Stored data entries:
----
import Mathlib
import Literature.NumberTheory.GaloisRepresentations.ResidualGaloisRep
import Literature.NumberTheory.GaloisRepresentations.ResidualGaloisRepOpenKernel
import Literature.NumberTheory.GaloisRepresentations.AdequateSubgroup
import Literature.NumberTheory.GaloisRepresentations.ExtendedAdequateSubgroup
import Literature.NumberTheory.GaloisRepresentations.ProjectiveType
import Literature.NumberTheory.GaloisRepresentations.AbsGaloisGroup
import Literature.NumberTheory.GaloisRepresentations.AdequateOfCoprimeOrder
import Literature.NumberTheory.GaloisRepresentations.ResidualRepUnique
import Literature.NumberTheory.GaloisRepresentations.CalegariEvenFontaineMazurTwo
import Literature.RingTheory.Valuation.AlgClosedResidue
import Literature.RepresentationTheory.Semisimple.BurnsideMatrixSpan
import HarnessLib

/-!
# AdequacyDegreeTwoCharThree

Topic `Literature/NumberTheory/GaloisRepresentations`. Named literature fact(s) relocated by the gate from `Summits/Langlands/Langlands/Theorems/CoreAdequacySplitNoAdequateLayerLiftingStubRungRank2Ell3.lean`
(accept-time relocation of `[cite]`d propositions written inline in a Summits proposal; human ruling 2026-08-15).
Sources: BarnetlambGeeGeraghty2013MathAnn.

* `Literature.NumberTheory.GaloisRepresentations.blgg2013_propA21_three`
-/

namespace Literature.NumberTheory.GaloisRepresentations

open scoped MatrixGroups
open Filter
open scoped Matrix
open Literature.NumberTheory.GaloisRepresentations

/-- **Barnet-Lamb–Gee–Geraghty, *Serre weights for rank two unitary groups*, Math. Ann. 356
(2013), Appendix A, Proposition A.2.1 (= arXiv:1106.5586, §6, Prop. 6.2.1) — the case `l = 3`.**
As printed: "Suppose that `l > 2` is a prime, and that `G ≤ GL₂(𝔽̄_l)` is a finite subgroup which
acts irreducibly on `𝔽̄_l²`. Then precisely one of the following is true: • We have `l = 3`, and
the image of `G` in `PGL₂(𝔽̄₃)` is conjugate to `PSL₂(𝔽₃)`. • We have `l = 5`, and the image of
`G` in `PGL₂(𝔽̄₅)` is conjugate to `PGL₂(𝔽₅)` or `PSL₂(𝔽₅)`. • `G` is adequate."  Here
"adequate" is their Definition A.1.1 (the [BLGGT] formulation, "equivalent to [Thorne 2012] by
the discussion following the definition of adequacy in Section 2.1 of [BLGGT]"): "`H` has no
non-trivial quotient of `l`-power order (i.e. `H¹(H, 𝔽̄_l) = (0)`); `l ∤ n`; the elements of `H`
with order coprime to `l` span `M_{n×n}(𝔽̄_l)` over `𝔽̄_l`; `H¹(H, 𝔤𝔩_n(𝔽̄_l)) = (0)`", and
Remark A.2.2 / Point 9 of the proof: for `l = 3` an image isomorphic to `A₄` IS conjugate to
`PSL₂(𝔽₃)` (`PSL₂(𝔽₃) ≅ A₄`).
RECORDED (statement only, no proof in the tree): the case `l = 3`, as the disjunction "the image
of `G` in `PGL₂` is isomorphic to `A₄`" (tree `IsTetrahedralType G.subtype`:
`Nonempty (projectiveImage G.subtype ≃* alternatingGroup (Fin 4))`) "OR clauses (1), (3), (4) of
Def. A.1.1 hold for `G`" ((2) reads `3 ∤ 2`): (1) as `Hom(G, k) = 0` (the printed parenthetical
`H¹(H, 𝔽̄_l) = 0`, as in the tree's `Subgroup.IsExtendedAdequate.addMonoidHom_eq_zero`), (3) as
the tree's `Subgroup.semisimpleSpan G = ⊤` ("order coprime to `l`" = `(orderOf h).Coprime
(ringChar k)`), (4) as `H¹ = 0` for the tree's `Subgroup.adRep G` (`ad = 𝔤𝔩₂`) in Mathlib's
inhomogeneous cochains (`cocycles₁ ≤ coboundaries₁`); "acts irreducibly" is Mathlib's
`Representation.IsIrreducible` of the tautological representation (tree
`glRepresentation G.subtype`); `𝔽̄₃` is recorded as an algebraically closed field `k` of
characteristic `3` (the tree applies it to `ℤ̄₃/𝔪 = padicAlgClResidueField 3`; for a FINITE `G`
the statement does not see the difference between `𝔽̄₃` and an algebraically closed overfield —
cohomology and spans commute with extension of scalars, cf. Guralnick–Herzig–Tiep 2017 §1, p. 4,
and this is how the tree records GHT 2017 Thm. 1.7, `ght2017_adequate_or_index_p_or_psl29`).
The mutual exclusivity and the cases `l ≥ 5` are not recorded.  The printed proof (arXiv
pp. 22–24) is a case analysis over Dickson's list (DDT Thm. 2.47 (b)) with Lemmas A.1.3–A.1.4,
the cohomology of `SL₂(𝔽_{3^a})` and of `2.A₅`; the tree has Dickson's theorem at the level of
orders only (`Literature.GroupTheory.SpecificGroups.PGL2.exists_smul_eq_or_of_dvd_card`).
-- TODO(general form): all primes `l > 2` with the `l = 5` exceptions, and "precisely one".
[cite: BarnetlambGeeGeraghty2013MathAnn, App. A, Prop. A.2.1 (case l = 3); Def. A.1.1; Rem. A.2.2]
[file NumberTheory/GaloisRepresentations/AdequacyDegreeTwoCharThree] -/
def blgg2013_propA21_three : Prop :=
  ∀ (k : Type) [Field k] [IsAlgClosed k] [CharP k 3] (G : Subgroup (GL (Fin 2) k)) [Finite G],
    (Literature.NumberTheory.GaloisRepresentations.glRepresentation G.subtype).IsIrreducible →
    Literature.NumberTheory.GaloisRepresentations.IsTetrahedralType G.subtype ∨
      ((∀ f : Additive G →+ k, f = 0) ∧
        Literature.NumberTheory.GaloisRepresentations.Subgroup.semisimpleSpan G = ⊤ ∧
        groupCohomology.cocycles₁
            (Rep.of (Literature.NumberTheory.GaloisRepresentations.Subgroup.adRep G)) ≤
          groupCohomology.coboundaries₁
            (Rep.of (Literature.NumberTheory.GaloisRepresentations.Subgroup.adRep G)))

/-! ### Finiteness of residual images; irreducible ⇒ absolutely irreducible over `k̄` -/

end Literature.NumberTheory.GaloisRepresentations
----
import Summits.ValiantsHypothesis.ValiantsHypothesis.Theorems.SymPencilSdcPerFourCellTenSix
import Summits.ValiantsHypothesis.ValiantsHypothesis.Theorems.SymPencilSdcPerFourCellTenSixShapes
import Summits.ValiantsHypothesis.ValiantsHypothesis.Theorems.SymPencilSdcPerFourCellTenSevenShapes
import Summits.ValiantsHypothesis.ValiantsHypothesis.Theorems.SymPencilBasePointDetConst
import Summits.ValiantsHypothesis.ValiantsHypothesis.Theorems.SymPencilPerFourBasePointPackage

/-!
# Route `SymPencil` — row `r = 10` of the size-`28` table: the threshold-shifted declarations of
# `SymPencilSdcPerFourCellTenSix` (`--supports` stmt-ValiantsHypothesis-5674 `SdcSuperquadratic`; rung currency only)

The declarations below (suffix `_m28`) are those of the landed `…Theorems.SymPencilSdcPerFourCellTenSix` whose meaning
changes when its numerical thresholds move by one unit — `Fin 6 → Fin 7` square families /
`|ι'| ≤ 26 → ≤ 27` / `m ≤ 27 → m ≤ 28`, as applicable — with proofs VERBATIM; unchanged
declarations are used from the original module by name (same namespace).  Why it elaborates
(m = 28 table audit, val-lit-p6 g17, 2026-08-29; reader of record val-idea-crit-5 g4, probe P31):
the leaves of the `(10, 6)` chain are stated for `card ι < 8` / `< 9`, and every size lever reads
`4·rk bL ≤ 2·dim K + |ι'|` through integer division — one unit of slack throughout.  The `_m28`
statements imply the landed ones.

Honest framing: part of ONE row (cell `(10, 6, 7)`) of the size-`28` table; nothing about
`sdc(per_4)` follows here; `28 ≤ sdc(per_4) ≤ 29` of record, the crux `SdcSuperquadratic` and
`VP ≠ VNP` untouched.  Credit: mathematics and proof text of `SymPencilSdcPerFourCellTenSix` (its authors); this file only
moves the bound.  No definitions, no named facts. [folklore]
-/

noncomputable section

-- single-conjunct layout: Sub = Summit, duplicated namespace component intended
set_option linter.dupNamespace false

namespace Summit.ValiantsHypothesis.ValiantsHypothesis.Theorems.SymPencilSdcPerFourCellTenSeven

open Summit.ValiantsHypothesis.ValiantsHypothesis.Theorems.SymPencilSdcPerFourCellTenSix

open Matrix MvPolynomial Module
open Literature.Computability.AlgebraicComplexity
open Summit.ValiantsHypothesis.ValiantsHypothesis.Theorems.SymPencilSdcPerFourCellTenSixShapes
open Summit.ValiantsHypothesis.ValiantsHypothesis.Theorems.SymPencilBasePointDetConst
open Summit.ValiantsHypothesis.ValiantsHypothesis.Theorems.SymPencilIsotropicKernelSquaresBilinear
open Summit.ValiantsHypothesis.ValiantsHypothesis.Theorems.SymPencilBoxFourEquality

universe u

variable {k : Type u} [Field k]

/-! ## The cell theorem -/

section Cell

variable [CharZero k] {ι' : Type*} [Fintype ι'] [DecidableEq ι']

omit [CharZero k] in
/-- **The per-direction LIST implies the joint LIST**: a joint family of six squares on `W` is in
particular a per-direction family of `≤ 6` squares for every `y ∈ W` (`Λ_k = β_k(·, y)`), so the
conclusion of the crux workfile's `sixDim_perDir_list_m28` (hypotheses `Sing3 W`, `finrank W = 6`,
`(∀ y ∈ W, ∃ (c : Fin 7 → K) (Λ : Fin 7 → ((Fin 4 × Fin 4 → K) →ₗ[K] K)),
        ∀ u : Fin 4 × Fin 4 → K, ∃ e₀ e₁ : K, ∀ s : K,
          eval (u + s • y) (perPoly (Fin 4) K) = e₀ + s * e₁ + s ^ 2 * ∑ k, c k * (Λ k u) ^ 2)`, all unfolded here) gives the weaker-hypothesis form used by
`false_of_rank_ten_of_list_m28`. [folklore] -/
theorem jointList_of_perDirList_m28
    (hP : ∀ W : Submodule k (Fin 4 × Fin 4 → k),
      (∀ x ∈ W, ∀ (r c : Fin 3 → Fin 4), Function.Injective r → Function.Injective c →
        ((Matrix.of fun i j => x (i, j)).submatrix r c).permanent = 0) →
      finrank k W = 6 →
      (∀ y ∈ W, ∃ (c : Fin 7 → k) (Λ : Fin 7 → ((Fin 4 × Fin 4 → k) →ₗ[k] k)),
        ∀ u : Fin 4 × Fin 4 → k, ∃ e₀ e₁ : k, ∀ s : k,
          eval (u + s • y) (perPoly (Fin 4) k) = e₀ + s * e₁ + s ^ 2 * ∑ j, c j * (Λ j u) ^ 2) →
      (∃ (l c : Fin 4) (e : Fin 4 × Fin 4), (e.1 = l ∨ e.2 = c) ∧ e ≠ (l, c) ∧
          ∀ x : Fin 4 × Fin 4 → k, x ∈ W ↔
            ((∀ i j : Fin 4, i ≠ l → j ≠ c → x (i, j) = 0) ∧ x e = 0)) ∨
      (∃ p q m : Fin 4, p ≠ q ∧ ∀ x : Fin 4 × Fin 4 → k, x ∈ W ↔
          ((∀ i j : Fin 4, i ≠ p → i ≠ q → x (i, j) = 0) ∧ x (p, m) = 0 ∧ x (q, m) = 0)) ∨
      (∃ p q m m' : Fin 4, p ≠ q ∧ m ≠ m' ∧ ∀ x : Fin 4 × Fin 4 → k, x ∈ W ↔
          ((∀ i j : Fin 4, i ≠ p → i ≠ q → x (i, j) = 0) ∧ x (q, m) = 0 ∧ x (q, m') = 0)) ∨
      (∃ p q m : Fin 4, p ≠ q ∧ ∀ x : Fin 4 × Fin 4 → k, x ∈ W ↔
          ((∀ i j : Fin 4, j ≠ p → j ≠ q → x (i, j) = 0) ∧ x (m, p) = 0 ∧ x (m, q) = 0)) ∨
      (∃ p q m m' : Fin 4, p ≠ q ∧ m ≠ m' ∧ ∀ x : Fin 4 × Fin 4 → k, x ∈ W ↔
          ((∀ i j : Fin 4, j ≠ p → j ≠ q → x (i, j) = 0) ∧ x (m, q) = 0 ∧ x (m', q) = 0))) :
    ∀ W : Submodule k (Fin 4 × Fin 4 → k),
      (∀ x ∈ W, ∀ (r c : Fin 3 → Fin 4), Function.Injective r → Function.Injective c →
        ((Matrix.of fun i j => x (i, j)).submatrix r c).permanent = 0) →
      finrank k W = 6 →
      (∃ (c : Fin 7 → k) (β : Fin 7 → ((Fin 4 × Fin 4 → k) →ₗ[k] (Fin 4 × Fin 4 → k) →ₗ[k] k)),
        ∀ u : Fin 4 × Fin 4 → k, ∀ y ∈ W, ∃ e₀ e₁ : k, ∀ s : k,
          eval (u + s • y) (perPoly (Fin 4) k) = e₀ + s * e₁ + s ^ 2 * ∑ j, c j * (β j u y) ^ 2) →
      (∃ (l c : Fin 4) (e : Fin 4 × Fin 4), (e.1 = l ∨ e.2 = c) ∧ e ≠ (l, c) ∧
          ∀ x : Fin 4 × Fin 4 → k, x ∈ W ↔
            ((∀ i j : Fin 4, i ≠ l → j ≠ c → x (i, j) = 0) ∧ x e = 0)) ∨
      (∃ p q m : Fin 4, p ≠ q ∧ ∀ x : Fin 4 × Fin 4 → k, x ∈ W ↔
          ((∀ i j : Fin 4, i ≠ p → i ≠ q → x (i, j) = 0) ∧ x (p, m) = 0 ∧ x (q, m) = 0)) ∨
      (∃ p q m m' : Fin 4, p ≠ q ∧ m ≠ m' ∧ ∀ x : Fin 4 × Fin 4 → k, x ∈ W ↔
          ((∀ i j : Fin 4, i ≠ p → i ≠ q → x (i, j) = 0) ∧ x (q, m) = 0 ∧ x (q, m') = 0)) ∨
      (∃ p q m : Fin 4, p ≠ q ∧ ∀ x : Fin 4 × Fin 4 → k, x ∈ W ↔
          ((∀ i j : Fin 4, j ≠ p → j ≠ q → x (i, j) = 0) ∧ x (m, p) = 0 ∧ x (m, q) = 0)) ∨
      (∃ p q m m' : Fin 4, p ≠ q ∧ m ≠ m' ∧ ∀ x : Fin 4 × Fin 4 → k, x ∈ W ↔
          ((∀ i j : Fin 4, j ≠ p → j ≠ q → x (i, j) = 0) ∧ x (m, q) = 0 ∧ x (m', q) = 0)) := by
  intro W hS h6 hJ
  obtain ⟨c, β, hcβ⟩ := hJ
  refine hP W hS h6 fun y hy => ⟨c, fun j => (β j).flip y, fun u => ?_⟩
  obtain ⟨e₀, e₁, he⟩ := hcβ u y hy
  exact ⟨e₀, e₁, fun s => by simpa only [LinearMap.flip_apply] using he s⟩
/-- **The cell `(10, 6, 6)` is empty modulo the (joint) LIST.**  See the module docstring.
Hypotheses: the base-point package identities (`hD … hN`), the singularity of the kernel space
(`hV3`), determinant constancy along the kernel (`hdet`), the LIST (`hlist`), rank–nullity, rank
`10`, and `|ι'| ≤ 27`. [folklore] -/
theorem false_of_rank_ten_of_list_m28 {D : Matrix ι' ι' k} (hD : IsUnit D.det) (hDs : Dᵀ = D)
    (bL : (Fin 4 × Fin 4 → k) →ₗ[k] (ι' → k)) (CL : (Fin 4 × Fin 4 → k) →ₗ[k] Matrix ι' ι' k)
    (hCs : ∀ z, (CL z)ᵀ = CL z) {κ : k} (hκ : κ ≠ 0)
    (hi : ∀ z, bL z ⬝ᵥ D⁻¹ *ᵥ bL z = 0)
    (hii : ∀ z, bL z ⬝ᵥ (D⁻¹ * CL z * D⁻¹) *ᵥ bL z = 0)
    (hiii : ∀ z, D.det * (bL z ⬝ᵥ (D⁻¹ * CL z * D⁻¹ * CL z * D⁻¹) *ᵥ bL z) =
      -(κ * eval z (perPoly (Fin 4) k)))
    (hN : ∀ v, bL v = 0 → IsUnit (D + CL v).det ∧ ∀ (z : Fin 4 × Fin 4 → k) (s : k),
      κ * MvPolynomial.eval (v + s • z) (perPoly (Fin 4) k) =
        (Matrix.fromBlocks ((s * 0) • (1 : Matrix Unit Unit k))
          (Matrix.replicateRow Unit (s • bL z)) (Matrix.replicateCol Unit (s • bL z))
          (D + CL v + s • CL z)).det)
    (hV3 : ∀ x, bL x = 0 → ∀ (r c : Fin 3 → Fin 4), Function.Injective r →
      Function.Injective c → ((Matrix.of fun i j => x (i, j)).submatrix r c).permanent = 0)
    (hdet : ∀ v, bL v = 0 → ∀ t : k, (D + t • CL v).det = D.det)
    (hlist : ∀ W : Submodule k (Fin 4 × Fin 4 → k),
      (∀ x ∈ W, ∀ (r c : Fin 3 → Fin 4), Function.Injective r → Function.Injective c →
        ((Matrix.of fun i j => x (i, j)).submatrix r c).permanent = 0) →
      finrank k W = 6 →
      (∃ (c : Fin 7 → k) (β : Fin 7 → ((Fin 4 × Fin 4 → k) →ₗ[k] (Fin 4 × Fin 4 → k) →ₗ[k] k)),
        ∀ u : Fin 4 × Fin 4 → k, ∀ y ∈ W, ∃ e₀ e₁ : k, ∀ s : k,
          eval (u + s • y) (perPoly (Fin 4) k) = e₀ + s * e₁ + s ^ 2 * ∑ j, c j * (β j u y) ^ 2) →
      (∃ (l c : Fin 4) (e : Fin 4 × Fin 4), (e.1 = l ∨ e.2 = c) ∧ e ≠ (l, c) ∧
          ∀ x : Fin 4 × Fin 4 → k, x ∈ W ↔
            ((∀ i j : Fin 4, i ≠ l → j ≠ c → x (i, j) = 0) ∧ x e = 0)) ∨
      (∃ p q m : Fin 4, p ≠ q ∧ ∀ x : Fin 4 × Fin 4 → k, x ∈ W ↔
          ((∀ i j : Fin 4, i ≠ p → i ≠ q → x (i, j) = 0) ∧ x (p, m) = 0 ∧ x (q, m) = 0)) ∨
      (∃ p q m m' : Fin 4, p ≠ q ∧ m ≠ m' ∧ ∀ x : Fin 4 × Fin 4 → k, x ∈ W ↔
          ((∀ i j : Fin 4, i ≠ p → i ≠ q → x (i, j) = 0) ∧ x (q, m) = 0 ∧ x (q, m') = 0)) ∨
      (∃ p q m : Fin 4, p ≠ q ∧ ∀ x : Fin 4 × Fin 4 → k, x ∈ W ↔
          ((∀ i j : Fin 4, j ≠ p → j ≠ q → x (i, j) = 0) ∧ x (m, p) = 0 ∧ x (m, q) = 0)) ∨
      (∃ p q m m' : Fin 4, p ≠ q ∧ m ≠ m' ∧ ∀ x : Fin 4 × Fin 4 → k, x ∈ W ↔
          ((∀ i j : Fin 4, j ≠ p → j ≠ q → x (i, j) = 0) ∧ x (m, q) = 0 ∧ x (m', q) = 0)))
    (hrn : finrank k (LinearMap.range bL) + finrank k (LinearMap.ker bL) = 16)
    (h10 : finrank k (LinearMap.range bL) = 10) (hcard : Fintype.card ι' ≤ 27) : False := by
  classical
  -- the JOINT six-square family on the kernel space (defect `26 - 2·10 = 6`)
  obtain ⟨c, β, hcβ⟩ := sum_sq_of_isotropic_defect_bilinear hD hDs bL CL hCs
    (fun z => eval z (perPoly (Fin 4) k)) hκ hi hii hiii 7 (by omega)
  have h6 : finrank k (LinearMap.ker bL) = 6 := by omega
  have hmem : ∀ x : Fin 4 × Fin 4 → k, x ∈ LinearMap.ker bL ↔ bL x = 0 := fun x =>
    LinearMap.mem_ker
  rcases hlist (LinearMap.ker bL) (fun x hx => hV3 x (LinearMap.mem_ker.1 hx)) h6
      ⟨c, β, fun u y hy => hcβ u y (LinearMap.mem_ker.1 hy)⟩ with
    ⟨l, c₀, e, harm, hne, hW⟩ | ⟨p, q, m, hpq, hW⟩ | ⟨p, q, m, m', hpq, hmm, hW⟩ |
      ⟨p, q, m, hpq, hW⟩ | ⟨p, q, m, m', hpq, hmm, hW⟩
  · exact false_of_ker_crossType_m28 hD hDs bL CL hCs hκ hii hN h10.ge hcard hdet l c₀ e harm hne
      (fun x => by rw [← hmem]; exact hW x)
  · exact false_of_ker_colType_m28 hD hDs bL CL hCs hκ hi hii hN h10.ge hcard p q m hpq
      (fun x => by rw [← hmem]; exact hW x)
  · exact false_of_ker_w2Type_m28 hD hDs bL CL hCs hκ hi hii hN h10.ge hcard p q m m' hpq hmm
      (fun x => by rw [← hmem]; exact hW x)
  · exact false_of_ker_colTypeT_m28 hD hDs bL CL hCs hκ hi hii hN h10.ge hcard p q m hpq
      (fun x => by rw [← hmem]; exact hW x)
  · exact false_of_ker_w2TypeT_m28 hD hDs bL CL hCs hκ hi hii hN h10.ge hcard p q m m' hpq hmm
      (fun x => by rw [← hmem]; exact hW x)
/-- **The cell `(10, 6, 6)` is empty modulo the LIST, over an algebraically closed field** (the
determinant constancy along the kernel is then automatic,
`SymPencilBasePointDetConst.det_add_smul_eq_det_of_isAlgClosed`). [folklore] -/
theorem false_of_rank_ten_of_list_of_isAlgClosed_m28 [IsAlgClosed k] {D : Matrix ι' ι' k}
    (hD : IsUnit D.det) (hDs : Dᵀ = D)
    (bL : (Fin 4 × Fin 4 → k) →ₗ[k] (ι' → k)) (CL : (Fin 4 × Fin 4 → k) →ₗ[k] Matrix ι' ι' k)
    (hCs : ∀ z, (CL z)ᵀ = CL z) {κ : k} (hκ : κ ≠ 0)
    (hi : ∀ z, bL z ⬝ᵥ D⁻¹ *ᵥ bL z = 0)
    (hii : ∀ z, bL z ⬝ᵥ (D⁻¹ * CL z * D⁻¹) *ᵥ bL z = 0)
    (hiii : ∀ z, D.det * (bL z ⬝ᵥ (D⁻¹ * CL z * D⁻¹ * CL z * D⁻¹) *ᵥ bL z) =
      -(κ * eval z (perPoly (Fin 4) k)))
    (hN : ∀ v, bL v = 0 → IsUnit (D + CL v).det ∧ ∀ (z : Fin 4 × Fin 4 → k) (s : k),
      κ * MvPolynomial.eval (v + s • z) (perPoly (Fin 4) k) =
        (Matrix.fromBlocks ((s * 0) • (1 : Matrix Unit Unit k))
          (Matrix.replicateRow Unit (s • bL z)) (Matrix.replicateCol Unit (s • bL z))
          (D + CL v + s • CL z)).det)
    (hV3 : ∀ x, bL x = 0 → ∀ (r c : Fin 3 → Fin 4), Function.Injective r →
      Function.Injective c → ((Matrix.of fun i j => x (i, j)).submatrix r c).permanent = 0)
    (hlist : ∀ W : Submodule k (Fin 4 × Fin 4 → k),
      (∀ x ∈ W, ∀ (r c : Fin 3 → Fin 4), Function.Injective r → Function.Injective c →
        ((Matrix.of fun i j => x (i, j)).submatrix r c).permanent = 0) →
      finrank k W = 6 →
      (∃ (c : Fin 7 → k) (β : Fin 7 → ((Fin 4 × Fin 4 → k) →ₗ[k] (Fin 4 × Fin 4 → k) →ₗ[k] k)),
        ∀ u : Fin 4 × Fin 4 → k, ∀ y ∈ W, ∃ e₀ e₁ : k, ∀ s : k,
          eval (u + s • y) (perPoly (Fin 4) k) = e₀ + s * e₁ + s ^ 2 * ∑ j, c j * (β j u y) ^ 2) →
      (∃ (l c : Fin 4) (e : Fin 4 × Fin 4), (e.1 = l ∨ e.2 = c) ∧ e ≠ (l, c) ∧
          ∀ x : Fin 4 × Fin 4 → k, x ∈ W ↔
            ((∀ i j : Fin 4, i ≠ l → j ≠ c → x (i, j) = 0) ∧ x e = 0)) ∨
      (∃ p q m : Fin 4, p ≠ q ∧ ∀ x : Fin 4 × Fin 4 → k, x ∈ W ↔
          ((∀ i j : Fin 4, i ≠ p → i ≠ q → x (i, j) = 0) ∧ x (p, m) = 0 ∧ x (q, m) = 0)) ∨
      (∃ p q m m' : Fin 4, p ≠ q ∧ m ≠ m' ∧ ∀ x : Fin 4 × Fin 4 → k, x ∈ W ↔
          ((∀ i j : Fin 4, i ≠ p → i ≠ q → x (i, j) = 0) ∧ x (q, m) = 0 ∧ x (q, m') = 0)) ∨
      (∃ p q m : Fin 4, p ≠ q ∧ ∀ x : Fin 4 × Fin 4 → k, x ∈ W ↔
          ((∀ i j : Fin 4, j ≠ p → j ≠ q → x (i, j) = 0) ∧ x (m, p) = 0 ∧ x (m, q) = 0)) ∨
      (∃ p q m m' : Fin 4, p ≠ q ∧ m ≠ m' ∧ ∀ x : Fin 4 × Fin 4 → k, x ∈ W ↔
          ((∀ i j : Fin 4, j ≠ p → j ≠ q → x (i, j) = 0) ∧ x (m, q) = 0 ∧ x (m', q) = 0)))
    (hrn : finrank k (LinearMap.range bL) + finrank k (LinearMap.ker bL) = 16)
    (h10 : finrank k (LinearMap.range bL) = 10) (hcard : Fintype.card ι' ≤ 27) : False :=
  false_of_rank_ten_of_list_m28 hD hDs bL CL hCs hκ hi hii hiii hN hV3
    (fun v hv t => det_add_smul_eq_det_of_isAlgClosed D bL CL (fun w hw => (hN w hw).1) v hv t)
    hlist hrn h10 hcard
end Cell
----
Retype only the stretch of lines above starting at the one with "proofs VERBATIM; unchanged" and stopping at the one with "Honest framing: part", exactly as written, with both kept.

#### RESPONSE BOX:
`|ι'| ≤ 26 → ≤ 27` / `m ≤ 27 → m ≤ 28`, as applicable — with proofs VERBATIM; unchanged
declarations are used from the original module by name (same namespace).  Why it elaborates
(m = 28 table audit, val-lit-p6 g17, 2026-08-29; reader of record val-idea-crit-5 g4, probe P31):
the leaves of the `(10, 6)` chain are stated for `card ι < 8` / `< 9`, and every size lever reads
`4·rk bL ≤ 2·dim K + |ι'|` through integer division — one unit of slack throughout.  The `_m28`
statements imply the landed ones.

Honest framing: part of ONE row (cell `(10, 6, 7)`) of the size-`28` table; nothing about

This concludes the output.